This study examines the volatility behavior of KBMI 4 stocks BBCA,
BBRI, BMRI, and BBNI which play a critical role in the national financial system.
Amid rising domestic political uncertainty and global trade tensions, these banks
experienced sharp stock price declines in 2025. Understanding volatility patterns is
crucial for risk management, especially in emerging markets facing macroeconomic
shocks. The research addresses three key questions: the persistence of volatility
shocks, the most accurate volatility forecasting model, and whether stock returns
respond symmetrically to news. Weekly return data from 2014 to 2024 are analyzed
using symmetric GARCH(1,1) and asymmetric GARCH models (EGARCH(1,1),
GJR-GARCH(1,1)). The findings show that volatility shocks are highly persistent
across all banks, with α + β values exceeding 1 in EGARCH(1,1) models.
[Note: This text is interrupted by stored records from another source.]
/-- **Summing out the decorations** (numerator form): for an observable `g` of the non-decoration spins,
`∑_σ g(σ|_{¬D}) w_dec(σ) = (2 e^{K'})^{|D|} ∑_ρ g(ρ) w_eff(ρ)`. [folklore] -/
theorem sum_mul_gibbsWeight_decCoupling (hu : ∀ z, D z → ¬ D (u z)) (hv : ∀ z, D z → ¬ D (v z))
    (huv : ∀ z, D z → u z ≠ v z) (g : SpinConfig {a // ¬ D a} → ℝ) :
    ∑ σ : SpinConfig ι, g (fun a => σ a.1) * PairIsing.gibbsWeight (fun a b : ι =>
        (if D a ∧ (b = u a ∨ b = v a) then K / 2 else 0) + (if D b ∧ (a = u b ∨ a = v b) then K / 2 else 0)) σ =
      (2 * Real.exp (PairIsing.decorK K)) ^ Fintype.card {z // D z} *
        ∑ ρ : SpinConfig {a // ¬ D a}, g ρ * PairIsing.gibbsWeight (fun q q' : {a // ¬ D a} =>
        PairIsing.decorK K * ∑ z : {z // D z}, if u z.1 = q.1 ∧ v z.1 = q'.1 then (1 : ℝ) else 0) ρ := by
  set e := Equiv.piEquivPiSubtypeProd D (fun _ : ι => ℤˣ) with he
  -- the factor of one decoration `z` with spin `w`, as a function of the non-decoration spins `ρ`
  set φ : SpinConfig {a // ¬ D a} → {z // D z} → ℤˣ → ℝ := fun ρ z w =>
    Real.exp (K * (((w : ℤ) : ℝ) * spinAt (⟨u z.1, hu z.1 z.2⟩ : {a // ¬ D a}) ρ +
      ((w : ℤ) : ℝ) * spinAt (⟨v z.1, hv z.1 z.2⟩ : {a // ¬ D a}) ρ)) with hφ
  have hF : ∀ (η : {z // D z} → ℤˣ) (ρ : SpinConfig {a // ¬ D a}),
      g (fun a => (e.symm (η, ρ)) a.1) * PairIsing.gibbsWeight (fun a b : ι =>
        (if D a ∧ (b = u a ∨ b = v a) then K / 2 else 0) + (if D b ∧ (a = u b ∨ a = v b) then K / 2 else 0)) (e.symm (η, ρ)) =
        g ρ * ∏ z, φ ρ z (η z) := by
    intro η ρ
    have h1 : (fun a : {a // ¬ D a} => (e.symm (η, ρ)) a.1) = ρ := by
      funext a
      simp [he, a.2]
    rw [h1, gibbsWeight_decCoupling K huv]
    congr 1
    refine Finset.prod_congr rfl fun z _ => ?_
    simp only [hφ, spinAt, he, Equiv.piEquivPiSubtypeProd_symm_apply, dif_pos z.2, dif_neg (hu z.1 z.2),
      dif_neg (hv z.1 z.2)]
  calc ∑ σ : SpinConfig ι, g (fun a => σ a.1) * PairIsing.gibbsWeight (fun a b : ι =>
        (if D a ∧ (b = u a ∨ b = v a) then K / 2 else 0) + (if D b ∧ (a = u b ∨ a = v b) then K / 2 else 0)) σ
      = ∑ q : ({z // D z} → ℤˣ) × ({a // ¬ D a} → ℤˣ),
          g (fun a => (e.symm q) a.1) * PairIsing.gibbsWeight (fun a b : ι =>
        (if D a ∧ (b = u a ∨ b = v a) then K / 2 else 0) + (if D b ∧ (a = u b ∨ a = v b) then K / 2 else 0)) (e.symm q) :=
        (Fintype.sum_equiv e.symm _ _ fun q => rfl).symm
    _ = ∑ η : {z // D z} → ℤˣ, ∑ ρ : SpinConfig {a // ¬ D a}, g ρ * ∏ z, φ ρ z (η z) := by
        rw [Fintype.sum_prod_type]
        exact Finset.sum_congr rfl fun η _ => Finset.sum_congr rfl fun ρ _ => hF η ρ
    _ = ∑ ρ : SpinConfig {a // ¬ D a}, g ρ * ∑ η : {z // D z} → ℤˣ, ∏ z, φ ρ z (η z) := by
        rw [Finset.sum_comm]
        exact Finset.sum_congr rfl fun ρ _ => by rw [Finset.mul_sum]
    _ = ∑ ρ : SpinConfig {a // ¬ D a}, g ρ * ∏ z : {z // D z}, ∑ w : ℤˣ, φ ρ z w := by
        refine Finset.sum_congr rfl fun ρ _ => ?_
        rw [Fintype.prod_sum]
    _ = ∑ ρ : SpinConfig {a // ¬ D a}, g ρ * ∏ z : {z // D z}, (2 * Real.exp (PairIsing.decorK K) *
          Real.exp (PairIsing.decorK K * (spinAt (⟨u z.1, hu z.1 z.2⟩ : {a // ¬ D a}) ρ *
            spinAt (⟨v z.1, hv z.1 z.2⟩ : {a // ¬ D a}) ρ))) := by
        refine Finset.sum_congr rfl fun ρ _ => ?_
        congr 1
        exact Finset.prod_congr rfl fun z _ =>
          PairIsing.sum_units_exp_decoration K (spinAt_eq_one_or_eq_neg_one _ _) (spinAt_eq_one_or_eq_neg_one _ _)
    _ = _ := by
        rw [Finset.mul_sum]
        refine Finset.sum_congr rfl fun ρ _ => ?_
        rw [Finset.prod_mul_distrib, Finset.prod_const, Finset.card_univ, ← Real.exp_sum,
          gibbsWeight_decEff K hu hv]
        ring

/-- **The decoration–iteration identity for the Gibbs average**: if every decoration spin is joined to exactly two
non-decoration sites `u z ≠ v z` by bonds of coupling `K` and to nothing else, then for every observable `g` of the
non-decoration spins `⟨g(σ|_{¬D})⟩_{dec} = ⟨g⟩_{eff}`, the effective model carrying the bond `{u z, v z}` with coupling
`decorK K = ½ log cosh 2K` for each decoration `z` (the constants `(2e^{K'})^{|D|}` cancel). [folklore] -/
theorem gibbsAvg_decCoupling (hu : ∀ z, D z → ¬ D (u z)) (hv : ∀ z, D z → ¬ D (v z))
    (huv : ∀ z, D z → u z ≠ v z) (g : SpinConfig {a // ¬ D a} → ℝ) :
    PairIsing.gibbsAvg (fun a b : ι =>
        (if D a ∧ (b = u a ∨ b = v a) then K / 2 else 0) + (if D b ∧ (a = u b ∨ a = v b) then K / 2 else 0)) (fun σ => g (fun a => σ a.1)) =
      PairIsing.gibbsAvg (fun q q' : {a // ¬ D a} =>
        PairIsing.decorK K * ∑ z : {z // D z}, if u z.1 = q.1 ∧ v z.1 = q'.1 then (1 : ℝ) else 0) g := by
  have hC : (2 * Real.exp (PairIsing.decorK K)) ^ Fintype.card {z // D z} ≠ 0 := pow_ne_zero _ (by positivity)
  rw [PairIsing.gibbsAvg_def, PairIsing.gibbsAvg_def, sum_mul_gibbsWeight_decCoupling K hu hv huv g]
  have h1 := sum_mul_gibbsWeight_decCoupling K hu hv huv (fun _ => (1 : ℝ))
  simp only [one_mul] at h1
  rw [h1, mul_div_mul_left _ _ hC]

end Decimation

/-! ## §3 The planar box bridge: pair-coupling average with n.n. couplings = free Ising two-point function -/

section Planar

/-! The homogeneous nearest-neighbour coupling `β` on the planar box `box 2 N` (free boundary condition) is written as the
explicit matrix `fun a b : ↥(box 2 N) => if (zdGraph 2).Adj a.1 b.1 then β / 2 else 0` (`β/2` on each ORDERED pair of
adjacent sites of `ℤ²`, so that the unordered bond carries `β`); no definition is introduced. -/

-- adapted from `gibbsWeight_nnCoupling_eq_isingWeight` (Theorems/HyperoctahedralRPExistsScaleCovariantLimitDecimationBoxBridge.lean), `d = 2`
/-- **The pair-coupling Boltzmann weight of the planar n.n. matrix is the free zero-field Ising weight on the planar box**:
`exp(∑_a ∑_b c_{ab} τ_a τ_b) = exp(β ∑_{e ∈ ℰ_{Λ_N}} τ_e)` (each edge is two ordered pairs).
[cite: FriedliVelenik2017, §3.1, eqs. (3.2), (3.7)] -/
theorem gibbsWeight_nn2_eq_isingWeight (N : ℕ) (β : ℝ) (τ : SpinConfig ↥(box 2 N)) :
    PairIsing.gibbsWeight (fun a b : ↥(box 2 N) => if (zdGraph 2).Adj a.1 b.1 then β / 2 else 0) τ =
      isingWeight (zdGraph 2) (box 2 N) β 0 .free τ := by
  rw [PairIsing.gibbsWeight, isingWeight]
  congr 1
  simp only [isingHamiltonian, interactionEdges_free, zero_mul, sub_zero, mul_neg, neg_mul, neg_neg]
  set σ : SpinConfig (Site 2) := glue (box 2 N) τ .free with hσ
  have hs : ∀ a : ↥(box 2 N), spinAt a τ = spinAt (a : Site 2) σ := by
    intro a
    rw [hσ, spinAt_glue_coe]
  simp_rw [hs]
  set g : Site 2 → Site 2 → ℝ :=
    fun x y => (if (zdGraph 2).Adj x y then β / 2 else 0) * (spinAt x σ * spinAt y σ) with hg
  calc ∑ a : ↥(box 2 N), ∑ b : ↥(box 2 N), g a b = ∑ a : ↥(box 2 N), ∑ y ∈ box 2 N, g a y :=
        Finset.sum_congr rfl fun a _ => Finset.sum_coe_sort (box 2 N) (g a)
    _ = ∑ x ∈ box 2 N, ∑ y ∈ box 2 N, g x y := Finset.sum_coe_sort (box 2 N) (fun x => ∑ y ∈ box 2 N, g x y)
    _ = ∑ x ∈ box 2 N, ∑ y ∈ (box 2 N).filter ((zdGraph 2).Adj x), β / 2 * (spinAt x σ * spinAt y σ) := by
        refine Finset.sum_congr rfl fun x _ => ?_
        rw [Finset.sum_filter]
        refine Finset.sum_congr rfl fun y _ => ?_
        simp only [hg]
        split_ifs <;> simp
    _ = ∑ e ∈ edgesIn (zdGraph 2) (box 2 N), β * bondSpin σ e := by
        rw [sum_adj_eq_sum_edgesIn_lift (zdGraph 2) (box 2 N)]
        refine Finset.sum_congr rfl fun e _ => ?_
        induction e using Sym2.ind with
        | _ x y => rw [Sym2.lift_mk, bondSpin_mk]; ring
    _ = β * ∑ e ∈ edgesIn (zdGraph 2) (box 2 N), bondSpin σ e := (Finset.mul_sum _ _ _).symm

/-- **Planar box bridge for pairs**: for `x, y ∈ box 2 N`,
`⟨τ_x τ_y⟩_{n.n., β} = ⟨σ_x σ_y⟩^{free}_{box 2 N; β, 0}` (same Boltzmann weight, `integral_isingMeasure`).
[cite: FriedliVelenik2017, §3.1, eq. (3.8)] -/
theorem gibbsAvg_nn2_pair (N : ℕ) (β : ℝ) {x y : Site 2} (hx : x ∈ box 2 N) (hy : y ∈ box 2 N) :
    PairIsing.gibbsAvg (fun a b : ↥(box 2 N) => if (zdGraph 2).Adj a.1 b.1 then β / 2 else 0)
        (fun τ => spinAt (⟨x, hx⟩ : ↥(box 2 N)) τ * spinAt (⟨y, hy⟩ : ↥(box 2 N)) τ) =
      isingTwoPoint (zdGraph 2) (box 2 N) β 0 .free x y := by
  have hnum : ∑ ρ : SpinConfig ↥(box 2 N),
      spinAt (⟨x, hx⟩ : ↥(box 2 N)) ρ * spinAt (⟨y, hy⟩ : ↥(box 2 N)) ρ *
        PairIsing.gibbsWeight (fun a b : ↥(box 2 N) => if (zdGraph 2).Adj a.1 b.1 then β / 2 else 0) ρ =
      ∑ τ : SpinConfig ↥(box 2 N), isingWeight (zdGraph 2) (box 2 N) β 0 .free τ *
        spinPair x y (glue (box 2 N) τ .free) :=
    Finset.sum_congr rfl fun τ _ => by
      rw [gibbsWeight_nn2_eq_isingWeight, spinPair, spinAt_glue_of_mem τ .free hx,
        spinAt_glue_of_mem τ .free hy, mul_comm]
  have hden : ∑ ρ, PairIsing.gibbsWeight (fun a b : ↥(box 2 N) => if (zdGraph 2).Adj a.1 b.1 then β / 2 else 0) ρ =
      isingPartitionFunction (zdGraph 2) (box 2 N) β 0 .free :=
    Finset.sum_congr rfl fun τ _ => gibbsWeight_nn2_eq_isingWeight N β τ
  rw [PairIsing.gibbsAvg_def, hnum, hden, isingTwoPoint, isingExpect,
    integral_isingMeasure (zdGraph 2) (box 2 N) β 0 .free (measurable_spinPair x y)]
Asymmetric models outperform symmetric ones based on AIC and BIC,
highlighting the importance of modeling leverage effects. Additionally, statistically
significant negative γ coefficients in EGARCH models confirm that negative news
increases volatility more than positive news of the same magnitude. These results
underscore the relevance of using asymmetric GARCH models to capture market
behavior under economic uncertainty. The findings have important implications for
investors, regulators, and policymakers seeking to enhance volatility forecasting,
investment strategies, and financial stability in Indonesia’s banking sector.

Item Type: Thesis (S1)
Uncontrolled Keywords: Volatility; KBMI 4, GARCH(1,1), EGARCH(1,1), GJR-GARCH(1,1)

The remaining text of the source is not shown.